Let's explore this theory by trying to think of the most complex / nuanced / "macro" argument we've ever seen crammed into the structure of a more-or-less traditional pop song. I.e., sloganeering doesn't count (a lyric like "I hate Thatcher" wouldn't constitute an argument), and neither does Noise Conspiracy type generalized ranting, really. Coherent arguments, not just pre-assumed statements.

The best I can do is McCarthy (who were spectacular at this) with "Should the Bible Be Banned."

Nitsuh, Tuesday, 19 February 2002 01:00 (twenty-three years ago)

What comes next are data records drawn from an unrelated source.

import Mathlib
import HarnessLib

/-!
# Crux `DescentPerfectToAll` (stmt-ResolutionOfSingularities-0549) — lens 5, g9: PORT-READY step (V) of THEOREM T
# («no best `p`-th power approximation ⇒ every non-zero element of the `K^p`-line of `g₀` has the value of a `p`-th power»,
#  proved INSIDE `K`, i.e. in the currency of the lead's stub `stub_cleanLU3DefectNonDiscrete` — no extension field `L = K(g₀^{1/p})`)

SUPPORT workfile (res-B-lens-5 g9, 2026-08-29).  OURS · counted 0.  Nothing here proves resolution in characteristic `p`; no crux or
stub is proved here.  Memo `CLASSBC-prank2-toric-lens5-g9.md` §1 uses (V) «`v(M^×) ⊆ v((K^×)^p)` for `M = K^p(g₀)` when `L/K` is immediate»;
with `L` the proof is one line (`m = ℓ^p`, `w(ℓ) ∈ Γ`).  Here it is done without `L`, from the stub's hypothesis `hdefect` alone:
* `exists_valuation_eq_pow_of_pow_eq` ✓ — Bezout on values: `v (m^n) = v (w^p)` with `0 < n < p` ⇒ `v m = v (z^p)` for some `z ≠ 0`;
* `valuation_pthPower_mul_pow_ne` ✓ — if `v m` is NOT a `p`-th-power value, the values `v (α^p m^i)`, `i < p`, are pairwise distinct
  for distinct `i` (`α ≠ 0`);
* `exists_valuation_eq_pthPower_of_noBestApprox` ✓ — MAIN: `(∀ c, c^p ≠ g₀)` is not even needed; from
  `hdefect : ∀ f₀, ∃ f₁, v (g₀ - f₁^p) < v (g₀ - f₀^p)` alone, every NON-ZERO `m = ∑_{j<p} c_j^p g₀^j` has `v m = v (z^p)` for some `z ≠ 0`.
  Proof: if not, `{m^i}_{i<p}` is graded, hence linearly independent over the subfield `F = K^p` (= `(frobenius K p).fieldRange`);
  the `F`-span `V` of `{g₀^j}_{j<p}` has `finrank ≤ p`, is stable under multiplication by `g₀` (as `g₀^p ∈ F`) hence by `m`, so it
  contains the `p` independent powers `m^i`, which therefore span it: `g₀ = ∑ α_i^p m^i`.  Then for every `f`,
  `g₀ - f^p = (α₀ - f)^p + ∑_{i ≥ 1} α_i^p m^i` is a graded sum whose value is `≥ v(∑_{i≥1} α_i^p m^i) = v(g₀ - α₀^p)`: `α₀` is a
  best approximation, contradicting `hdefect`.
* section `SpanPowers` ✓ — the `K^p`-line `V(g₀) = span_{K^p}{g₀^j : j<p}` is a SUBFIELD (`exists_subfield_pthPowers_adjoin`: def-free
  «`∃ M : Subfield K, x ∈ M ↔ ∃ c, ∑ c_j^p g₀^j = x`»; closure under `*` from `g₀^p ∈ K^p`, under `⁻¹` by injective ⇒ surjective on the
  finite-dimensional `V(g₀)`), `finrank ≤ p`, membership lemmas; `exists_subfield_immediate_values` ✓ packages (V) as the hypothesis `hV` of
  `Lens5_GradedBasis.monomial_values_ne`.
* section `Degree` ✓ — `[K^p(g₀) : K^p] = p` for `g₀ ∉ K^p` (`minpoly = X^p − g₀^p` by the Kummer criterion over the field `K^p`),
  membership `x ∈ K^p⟮g₀⟯ ↔ ∃ c, ∑ c_j^p g₀^j = x`, and — GIVEN the named fact `hdeg : [K : K^p] = p³` (p-degree of a separably generated
  function field of transcendence degree 3; MacLane; not in Mathlib, not proved here) — `[K : K^p(g₀)] = p²`
  (`exists_subfield_pthPowers_adjoin_finrank` ✓) + the glue `exists_repr_of_linearIndependent_card_eq` ✓: with
  `Lens5_GradedBasis.monomials_linearIndependent` this is the SPANNING half of (PB) modulo `hdeg` alone.
The three lemmas of the section `Copied` are VERBATIM from `Lens5_GradedBasis.lean` (204cad92bbab; being ported by the lead's worker as
`Theorems/RadicialJungCleanModelsLens5GradedBasis.lean`) — on port, import that file and delete the section.  Def-free; Mathlib only.
Resolution of singularities in positive characteristic is NOT proved.
-/

noncomputable section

Ach, I was going to offer lyrics but I can't find them on the web and my record is in the car. Summary: first-person narrative; man is jealous of brother who he perceives to be father's favorite; man kills brother, is arrested and jailed; man says he got the idea from the Bible, i.e. Cain / Abel; people protest at jail with placards reading "Should the Bible be banned?" This is all accomplished very efficiently and surprisingly non-clumsily, really, and while it's doesn't culminate with a particular thesis it very clearly makes the traditional points about censorship and the Old Testament being as horrid as anything published this century and on a larger scale the whole idea that religion has led people to just as much evil as anything else. (None of these are blindingly original points, obviously, but the point is that McCarthy-guy has very neatly packed them into a normal-type pop song.)

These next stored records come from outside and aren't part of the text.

/-
Copyright (c) 2026. All rights reserved.
Released under Apache 2.0 license as described in the file LICENSE.
Authors: abc-iut cell, wave-5 seat abc-iut-w5-d141 (L3 sub-DAG [SemiAnbd] Thm 5.4, row T54-5b packaging).
-/
import Literature.AnabelianGeometry.SemiGraphs.ArithQuasiGeometricGeomAdapter
import Literature.AnabelianGeometry.SemiGraphs.ArithQuasiGeometricOfIota
import HarnessLib

/-!
# [SemiAnbd] Theorem 5.4 (iii), clause 1: the umbrella's per-`φ` binders `hv` / `hb` from the datum `ι`
# (sub-DAG SemiAnbd-Thm54, row T54-5b packaging; proof-only)

Mochizuki, *Semi-graphs of anabelioids*, Publ. RIMS **42** (2006), §5, Thm 5.4 (iii), p. 66, clause 1, with the
commensurator description of p. 65 [cite: MochizukiSemiAnbd2006, Thm 5.4 (iii), p. 66].

PROOF-ONLY composition: the per-`φ` inputs `hv` / `hb` of the Thm 5.4 (iii) umbrella
(`arithQuasiGeometricCorrespondenceStatement_of_rows` / `_of_geometric(_of_slim)`, abc-iut-w4-d085) — containment of
the arithmetic decomposition groups AND geometric openness of `B^temp(φ)` — are produced from: the datum
`ι = B^temp(−)|_{geom}` with `hιbtemp` and the ι-level Prop 3.6 (iv)/Thm 3.7 (iv) shapes `hιgeomV` / `hιgeomE`
(`Thm54iii.geomOpenV/E_of_iota`, abc-iut-w5-d141), the commensurator description of p. 65 on both sides
(`hcommV`, `hcommV'`, `hcommB`, `hcommB'`), Rmk 5.3.1 on the `ℍ`-side (`hRH`) and continuity of `augH'`
(abc-iut-w4-d106's `hv_of_geomOpen` / `hb_of_geomOpen`).  Nothing asserted; no side on [IUTchIII] Cor 3.12.
-/

namespace Literature.AnabelianGeometry.SemiGraphs

open _root_.CategoryTheory

universe u v w uG uH uV uB uV' uB'

variable {Obj : Type u} [Category.{v} Obj] {𝓥 : SemiAnbdVocab.{u, v, w} Obj}
variable {𝔊 ℍ : ArithSemiGraph 𝓥} {e : 𝔊.PA ≃* ℍ.PA}
variable {Gtp : Type uG} [Group Gtp] [TopologicalSpace Gtp]
variable {Htp : Type uH} [Group Htp] [TopologicalSpace Htp] [IsTopologicalGroup Htp] [T2Space Htp]
variable {V : Type uV} {B : Type uB} {V' : Type uV'} {B' : Type uB'}
variable {D : DecompositionData Gtp V B} {D' : DecompositionData Htp V' B'}

omit [TopologicalSpace Gtp] in
/-- **The umbrella's binder `hv` from the datum `ι`** (containment + geometric openness of `B^temp(φ)` on every
`Π^temp_{𝔊,v}`), from `hιbtemp`, `hιgeomV`, the commensurator description on both sides, Rmk 5.3.1 on the `ℍ`-side
and continuity of `augH'`. [cite: MochizukiSemiAnbd2006, Thm 5.4 (iii), p. 66] -/
theorem Thm54iii.hv_of_iota (augG : Gtp →* 𝔊.PA) (augH' : Htp →* 𝔊.PA)
    (btemp : (φ : ArithHom 𝓥 𝔊 ℍ) → φ.IsLocallyOpen → ArithHom.IsOverA 𝔊 ℍ e φ → (Gtp →* Htp))
    (haugH : Continuous augH') (hRH : VerticialEdgeLikeCompactAmpleStatement D' augH')
    (hcommV : ∀ v : V, Subgroup.Commensurable.commensurator (D.vertGp v ⊓ augG.ker) = D.vertGp v)
    (hcommV' : ∀ w : V', Subgroup.Commensurable.commensurator (D'.vertGp w ⊓ augH'.ker) = D'.vertGp w)
    (ι : (𝔊.G ⟶ ℍ.G) → (augG.ker →* Htp))
    (hιbtemp : ∀ (φ : ArithHom 𝓥 𝔊 ℍ) (h₁ : φ.IsLocallyOpen) (h₂ : ArithHom.IsOverA 𝔊 ℍ e φ),
      ∃ δ ∈ augH'.ker, ∀ x : augG.ker, btemp φ h₁ h₂ x = δ * ι φ.geom x * δ⁻¹)
    (hιgeomV : ∀ g : 𝔊.G ⟶ ℍ.G, ∃ fv : V → V', ∀ v : V, ∃ x : Htp,
      ((D.vertGp v ⊓ augG.ker).subgroupOf augG.ker).map (ι g) ≤
          conjSubgroup x (D'.vertGp (fv v)) ⊓ augH'.ker ∧
        IsOpen ((Subtype.val : (conjSubgroup x (D'.vertGp (fv v)) ⊓ augH'.ker : Subgroup Htp) → Htp) ⁻¹'
          (((D.vertGp v ⊓ augG.ker).subgroupOf augG.ker).map (ι g) : Set Htp))) :
    ∀ (φ : ArithHom 𝓥 𝔊 ℍ) (h₁ : φ.IsLocallyOpen) (h₂ : ArithHom.IsOverA 𝔊 ℍ e φ),
      ∃ f : V → V', ∀ v : V, ∃ g : Htp,
        (D.vertGp v).map (btemp φ h₁ h₂) ≤ conjSubgroup g (D'.vertGp (f v)) ∧
          MapsOntoOpenSubgroupOf (btemp φ h₁ h₂) (D.vertGp v ⊓ augG.ker)
            (conjSubgroup g (D'.vertGp (f v)) ⊓ augH'.ker) := by
  intro φ h₁ h₂
  obtain ⟨fv, hgeo⟩ := Thm54iii.geomOpenV_of_iota augG augH' btemp ι hιbtemp hιgeomV φ h₁ h₂
  exact ⟨fv, hv_of_geomOpen haugH hcommV hcommV' hRH fv hgeo⟩

omit [TopologicalSpace Gtp] in
/-- **The umbrella's binder `hb` from the datum `ι`** (branches), from `hιbtemp`, `hιgeomE`, the commensurator
description of the branch groups on both sides, Rmk 5.3.1 on the `ℍ`-side and continuity of `augH'`.
[cite: MochizukiSemiAnbd2006, Thm 5.4 (iii), p. 66] -/
theorem Thm54iii.hb_of_iota (augG : Gtp →* 𝔊.PA) (augH' : Htp →* 𝔊.PA)
    (btemp : (φ : ArithHom 𝓥 𝔊 ℍ) → φ.IsLocallyOpen → ArithHom.IsOverA 𝔊 ℍ e φ → (Gtp →* Htp))
    (haugH : Continuous augH') (hRH : VerticialEdgeLikeCompactAmpleStatement D' augH')
    (hcommB : ∀ b : B, Subgroup.Commensurable.commensurator (D.brGp b ⊓ augG.ker) = D.brGp b)
    (hcommB' : ∀ b' : B', Subgroup.Commensurable.commensurator (D'.brGp b' ⊓ augH'.ker) = D'.brGp b')
    (ι : (𝔊.G ⟶ ℍ.G) → (augG.ker →* Htp))
    (hιbtemp : ∀ (φ : ArithHom 𝓥 𝔊 ℍ) (h₁ : φ.IsLocallyOpen) (h₂ : ArithHom.IsOverA 𝔊 ℍ e φ),
      ∃ δ ∈ augH'.ker, ∀ x : augG.ker, btemp φ h₁ h₂ x = δ * ι φ.geom x * δ⁻¹)
    (hιgeomE : ∀ g : 𝔊.G ⟶ ℍ.G, ∃ fb : B → B', ∀ b : B, ∃ x : Htp,
      ((D.brGp b ⊓ augG.ker).subgroupOf augG.ker).map (ι g) ≤
          conjSubgroup x (D'.brGp (fb b)) ⊓ augH'.ker ∧
        IsOpen ((Subtype.val : (conjSubgroup x (D'.brGp (fb b)) ⊓ augH'.ker : Subgroup Htp) → Htp) ⁻¹'
          (((D.brGp b ⊓ augG.ker).subgroupOf augG.ker).map (ι g) : Set Htp))) :
    ∀ (φ : ArithHom 𝓥 𝔊 ℍ) (h₁ : φ.IsLocallyOpen) (h₂ : ArithHom.IsOverA 𝔊 ℍ e φ),
      ∃ fb : B → B', ∀ b : B, ∃ g : Htp,
        (D.brGp b).map (btemp φ h₁ h₂) ≤ conjSubgroup g (D'.brGp (fb b)) ∧
          MapsOntoOpenSubgroupOf (btemp φ h₁ h₂) (D.brGp b ⊓ augG.ker)
            (conjSubgroup g (D'.brGp (fb b)) ⊓ augH'.ker) := by
  intro φ h₁ h₂
  obtain ⟨fb, hgeo⟩ := Thm54iii.geomOpenE_of_iota augG augH' btemp ι hιbtemp hιgeomE φ h₁ h₂
  exact ⟨fb, hb_of_geomOpen haugH hcommB hcommB' hRH fb hgeo⟩

end Literature.AnabelianGeometry.SemiGraphs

Other skill of McCarthy guy -- brilliant moves w/r/t doing traditional pop-music character-sketch songs about political figures or political archetypes.

Nitsuh, Tuesday, 19 February 2002 01:00 (twenty-three years ago)

As I'm listening to a live version of "Head Like a Hole" by NIN right now, I fear my mind is directed mostly to bitter slogans instead of coherent political thought. ;-)

My mutterings on lyrics having been made elsewhere, I've no disagreement with the general point being made. I don't necessarily think hip-hop can do more by having more words, mind you -- if anything it would seem to allow for extrapolation rather than expansion, if you will.

Ned Raggett, Tuesday, 19 February 2002 01:00 (twenty-three years ago)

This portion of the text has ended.